19. The method according to claim 17, wherein the pancreatic disease is pancreatic cancer.

20. A pancreatic organoid in which BRCA2 is conditionally deleted, the organoid being derived from a pancreatic tissue of a mouse which carries a loxP cassette and a Cre-expressing plasmid such that exon 11 in BRCA2 gene is conditionally deleted.

21. The pancreatic organoid according to claim 20, wherein the organoid has disease of pancreatic cancer.

22. The pancreatic organoid according to claim 20, wherein the organoid is for screening a candidate therapeutic substance for treating a pancreatic disease which is resistant to a histone deacetylase inhibitor drug.
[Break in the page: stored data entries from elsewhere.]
import Summits.AtomisticToContinuum.Crystallization.Theorems.FrustratedLawDichotomyStrainedPatchHomLeafTableDataHcpU
import Summits.AtomisticToContinuum.Crystallization.Theorems.FrustratedLawDichotomyStrainedPatchHomLeafTableHcp
import Summits.AtomisticToContinuum.Crystallization.Theorems.FrustratedLawDichotomyStrainedPatchHomLeafTableDataCert

/-!
# hcp table leaf checker — CERTIFICATION of the literal label list (kernel `decide`) and ★★ the assembled hcp Gram-leaf certificate

decomp-a2c hand-2 g24 (crux `AperiodicFrustratedLawGap`, stmt-AtomisticToContinuum-27623; β2-hcp, critic rows 864/865).  The 1404 records of
`nearLabelsH` are consistent (`allOKH`), strictly key-sorted (`chainLtH`, hence `(fam, label)`-nodup), boxed (`allInBoxH`), COVER both families of
`[−7,7]³` below the far thresholds (`coverH`), and have class sums `tabHA0 … tabHA9`; the `q`-table is hand-1's `qTable` with its certificate
`qTable_allOK` REUSED.  ★★ `boxSumH_ge_of_leafCheckH`: one kernel evaluation `leafCheckH qTable nearLabelsH tabE tabHA0 … tabHA9 k sμ aμ = true` ⟹ the hcp
two-family `W₄₅` label sum is `≥ ±aμ/(2·SC)` for every `‖U − 1‖ ≤ 1/4`, `|ξᵢ| ≤ 1/4` with class point in the class box `k`.
`--supports stmt-AtomisticToContinuum-27623`.
-/

noncomputable section

namespace Summit.AtomisticToContinuum.Crystallization.Theorems.FrustratedLawDichotomyStrainedPatchHomLeafTableCheckHcp

open scoped BigOperators RealInnerProductSpace
open Literature.Analysis.ValidatedNumerics.Numerics
open Summit.AtomisticToContinuum.Crystallization.Theorems.ChargedEnergyGapNegative (E3)
open Summit.AtomisticToContinuum.Crystallization.Theorems.FrustratedLawDichotomySchurCut (effPot w₄₅ ω₄)
open Summit.AtomisticToContinuum.Crystallization.Theorems.FrustratedLawDichotomyStrainedPatchHomSplit (latPt hexFrame hcpShift)
open Summit.AtomisticToContinuum.Crystallization.Theorems.FrustratedLawDichotomyStrainedPatchHomLeafTableCheck
  (Row QT sgnZ SCN qTable tabE qTable_allOK)

/-- The records are consistent with their `(fam, label)`. [kernel computation] -/
theorem nearLabelsH_ok : allOKH nearLabelsH = true := by decide +kernel

/-- The records are strictly key-sorted. [kernel computation] -/
theorem nearLabelsH_chain : chainLtH nearLabelsH = true := by decide +kernel

/-- The records are boxed (labels in `[−7,7]³`, unshifted labels non-zero). [kernel computation] -/
theorem nearLabelsH_inBox : allInBoxH nearLabelsH = true := by decide +kernel

/-- ★ The list COVERS both families of `[−7,7]³` below the far thresholds `324` / `378`. [kernel computation] -/
theorem nearLabelsH_cover : coverH nearLabelsH = true := by decide +kernel

/-- The ten class sums. [kernel computation] -/
theorem nearLabelsH_sums : ∀ j : Fin 10, sumMag nearLabelsH j ≤ vec10 tabHA0 tabHA1 tabHA2 tabHA3 tabHA4 tabHA5 tabHA6 tabHA7 tabHA8 tabHA9 j := by
  decide +kernel

/-- ★★ **THE hcp GRAM-LEAF CERTIFICATE, assembled, ANY semantically certified table** (v2 `qTable`, or hand-1's v3 "K" table via `tabSem_of_allOKK`):
a single kernel/native evaluation `leafCheckH tab nearLabelsH E tabHA0 … tabHA9 k sμ aμ = true` bounds the hcp two-family label sum from below on the
whole class box `k`. [folklore] -/
theorem boxSumH_ge_of_leafCheckH_sem {tab : QT} {E : ℕ} (htab : TabSem E tab) {k : LH} {sμ : Bool} {aμ : ℕ}
    (h : leafCheckH tab nearLabelsH E tabHA0 tabHA1 tabHA2 tabHA3 tabHA4 tabHA5 tabHA6 tabHA7 tabHA8 tabHA9 k sμ aμ = true)
    (U : E3 →L[ℝ] E3) (hU : ‖U - 1‖ ≤ 1 / 4) (ξ : E3) (hξ : ∀ i : Fin 3, |ξ i| ≤ 1 / 4)
    (hbox : ∀ j, |xH U hexFrame (hcpShift + ξ) j - ((k.cZ j : ℤ) : ℝ) / SC| ≤ ((k.wN j : ℕ) : ℝ) / SC) :
    ((sgnZ sμ aμ : ℤ) : ℝ) / SC / 2 ≤
      ∑ b ∈ (Fintype.piFinset fun _ : Fin 3 => Finset.Icc (-7 : ℤ) 7).filter (fun b => b ≠ 0), effPot w₄₅ ω₄ (3 / 400) ‖latPt U hexFrame b‖ +
        ∑ b ∈ (Fintype.piFinset fun _ : Fin 3 => Finset.Icc (-7 : ℤ) 7), effPot w₄₅ ω₄ (3 / 400) ‖latPt U hexFrame b + U (hcpShift + ξ)‖ :=
  leafCheckH_sound_hcp htab nearLabelsH_ok (keyNodup_of_chainLtH nearLabelsH_chain) nearLabelsH_inBox nearLabelsH_cover nearLabelsH_sums h
    U hU ξ hξ hbox

/-- ★★ **THE hcp GRAM-LEAF CERTIFICATE with hand-1's v2 table `qTable`** (certificate `qTable_allOK` reused). [folklore] -/
theorem boxSumH_ge_of_leafCheckH {k : LH} {sμ : Bool} {aμ : ℕ}
    (h : leafCheckH qTable nearLabelsH tabE tabHA0 tabHA1 tabHA2 tabHA3 tabHA4 tabHA5 tabHA6 tabHA7 tabHA8 tabHA9 k sμ aμ = true)
    (U : E3 →L[ℝ] E3) (hU : ‖U - 1‖ ≤ 1 / 4) (ξ : E3) (hξ : ∀ i : Fin 3, |ξ i| ≤ 1 / 4)
    (hbox : ∀ j, |xH U hexFrame (hcpShift + ξ) j - ((k.cZ j : ℤ) : ℝ) / SC| ≤ ((k.wN j : ℕ) : ℝ) / SC) :
    ((sgnZ sμ aμ : ℤ) : ℝ) / SC / 2 ≤
      ∑ b ∈ (Fintype.piFinset fun _ : Fin 3 => Finset.Icc (-7 : ℤ) 7).filter (fun b => b ≠ 0), effPot w₄₅ ω₄ (3 / 400) ‖latPt U hexFrame b‖ +
        ∑ b ∈ (Fintype.piFinset fun _ : Fin 3 => Finset.Icc (-7 : ℤ) 7), effPot w₄₅ ω₄ (3 / 400) ‖latPt U hexFrame b + U (hcpShift + ξ)‖ :=
  boxSumH_ge_of_leafCheckH_sem (tabSem_of_allOK qTable_allOK) h U hU ξ hξ hbox

end Summit.AtomisticToContinuum.Crystallization.Theorems.FrustratedLawDichotomyStrainedPatchHomLeafTableCheckHcp

end
import Mathlib
import Literature.Analysis.FluidPDE.Tao2016AveragedNS.RenormalisedCascadeWaves
import Summits.NavierStokesRegularity.NavierStokesRegularity.Theorems.TaoLadderRungTwoBreakNoSurvivingEternalViscBddOneContinuumCharacteristic
import HarnessLib

/-!
# Crux `TaoLadderRungTwoBreak.NoSurvivingEternalViscBddOne` (stmt-NavierStokesRegularity-20419), remaining lemma (W1):
# the SONIC BARRIER of the continuum limit — the level set `U = 1/2` travels at EXACTLY the Kolmogorov speed `3/2`,
# so EVERY ancient front (self-similar or not) is Kolmogorov-fast or dies (kernel anchor for the census of 4-g23)

MODEL/heuristic layer only (elementary calculus on the characteristic system of the continuum limit of the positive dyadic
lattice); nothing here is a statement about the Navier–Stokes equations or about the lattice items, and no stub, crux, rung or
summit is proved (`--supports stmt-NavierStokesRegularity-20419`).  Companion of `…ContinuumCharacteristic` /
`…ContinuumEntropySelection` (hands 4-g9…4-g12), which pin the Kolmogorov exponent for SELF-SIMILAR continuum fronts (similarity
class `E = (t⋆−τ)^a G(η)`, sonic regularity / entropy shocks).  Their memo leaves the caveat «ancient solutions»: the items quantify
over ALL bounded admissible eternal solutions, not over DSS waves.  This file records the mechanism that removes the caveat at the
continuum level.

THE EQUATION.  In the renormalised log-time `σ` and the height `y = n·log Λ`, with `U = (log Λ)·w` (`w` = the scalar renormalised
amplitude of the dyadic member; the tree's `1/ε₀` amplitude floor says survivors live on this scale), the positive dyadic lattice
`w_n' = −w_n + Λ w_{n−1}² − Λ⁻¹ w_n w_{n+1}` is, to first order in `log Λ`, the scalar balance law

  `∂_σ U + 3 U ∂_y U = U (2U − 1)`,   characteristics `ẏ = 3U`, `U̇ = U(2U − 1)`.

The value `U = 1/2` is `(log Λ)·w⋆`, `w⋆ = 1/(Λ − Λ⁻¹)` the level of the separable (Barbato–Flandoli–Morandin) blow-up, and it is
the SONIC value: the reaction vanishes there and the characteristic speed there is `3·(1/2) = 3/2` = the Kolmogorov front speed
(delay `T = (2/3) log Λ` per shell, wake `Λ^{2n/3}`).

* §1 `inv_sub_two_eq`, `charU_closedForm` — along a characteristic `1/U − 2 = (1/U₀ − 2)e^{σ−σ₀}` (Bernoulli), hence
  `superhalf_iff` / `subhalf_iff` / `sonic_stationary`: the SIGN of `U − 1/2` is invariant along every characteristic (forward AND
  backward); `subhalf_decay`: subsonic characteristics die like `e^{−σ}` (frozen wake); `supersonic_lifespan`: a supersonic
  characteristic lives at most `log(2U₀/(2U₀−1))` (it must be absorbed by the front shock).
* §2 `kolmogorov_gain_of_superhalf`, `gain_le_of_subhalf`, `sonic_curve_speed` — transport: a characteristic carrying `U ≥ 1/2`
  gains height at rate `≥ 3/2`, one carrying `U ≤ 1/2` at rate `≤ 3/2`, the sonic level set at rate EXACTLY `3/2`.
* §3 **`sonic_barrier`** — if a characteristic is supersonic at time `σ₁` then it was supersonic on all of `[σ₀, σ₁]` and
  `y(σ₀) ≤ y(σ₁) − (3/2)(σ₁ − σ₀)`.  READING: supersonic values are never created (sign invariance; entropy shocks of the convex flux
  `(3/2)U²` only jump DOWN in `y`), so the left-most supersonic height `Z(σ) = inf{y : U(y,σ) > 1/2}` of an entropy solution obeys
  `Z(σ₁) ≥ Z(σ₀) + (3/2)(σ₁ − σ₀)` (backward generalized characteristics through `{U > 1/2}` are genuine — Dafermos), the front `y_f`
  (shock into vacuum, Rankine–Hugoniot speed `(3/2)U₋`; `front_advance_le` / `front_outruns_sonic`) obeys `y_f ≥ Z` while
  `{U > 1/2} ≠ ∅`, and once `{U > 1/2} = ∅` everything decays like `e^{−σ}` and the front STALLS at finite height (`stalled_front`).
  Hence EVERY ancient entropy solution lighting arbitrarily high shells has `lim inf y_f(σ)/σ ≥ 3/2`.
* §4 dictionary with the tree's survival predicate: `speed_le_five_fourths_of_surviving` — `Surviving 1 ε₀ T` forces the front speed
  `log Λ / T ≤ 5/4`; `not_surviving_one_of_delay_le_kolmogorov` — a delay `T ≤ (2/3) log Λ` (speed `≥ 3/2`) is NOT (S₁)-surviving.
  `3/2 > 5/4`: the sonic barrier outruns every (S₁)-survivor — the continuum form of (ρ0) on the dyadic member for all ancient
  solutions, with the same margin `a = 5/3 > 1` as the self-similar selection.

WHAT REMAINS FOR (W1) (census of this hand): (a) the LATTICE sonic barrier — for positive bounded finite-action solutions of the
dyadic member, the left-most shell with `w_n > w⋆ = 1/(Λ−Λ⁻¹)` advances at `≥ (3/2)/log Λ · (1 − o(1))` shells per unit log-time
(the naive invariance of `{w ≤ w⋆}` FAILS inside the shock layer: a shell at level `w⋆` with an empty shell ahead has no drain and grows
at rate `Λ⁻¹/(Λ−Λ⁻¹) ≈ 1/(2 log Λ)`; a discrete sub-solution/entropy argument is needed); (b) compactness lattice → entropy solution
uniform in the solution (rescaled amplitude `(log Λ)·sup w` a priori unbounded); (c) uniformity over `E₂(R)`.
HONEST LABEL: elementary calculus; records the mechanism, proves nothing about any item; (ρ0), (ρ+), ⟨20419⟩, NS: all OPEN.
-/

noncomputable section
23. A method for fabricating the pancreatic organoid according to claim 20, comprising:

(a) a step of constructing a vector in which a loxP cassette is inserted into a position of intron 11 in BRCA2 gene;

(b) a step of introducing the vector and a Cre-expressing plasmid into mouse embryonic stem cells (ES cells);

(c) a step of producing a BRCA2 conditional mutant mouse from a mouse developed from the mouse embryonic stem cells;

(d) a step of breeding the BRCA2 conditional mutant mouse with a Cre mouse (CreER™), to produce a mouse (Brca2F11/F11; CreER™) in which BRCA2 is conditionally deleted; and

(e) a step of fabricating an organoid from a pancreatic tissue of the mouse in which BRCA2 is conditionally deleted.

24. The method according to claim 23, wherein the organoid has disease of pancreatic cancer.

25. The method according to claim 23, wherein the organoid is for screening a candidate therapeutic substance for treating a pancreatic disease which is resistant to a histone deacetylase inhibitor drug.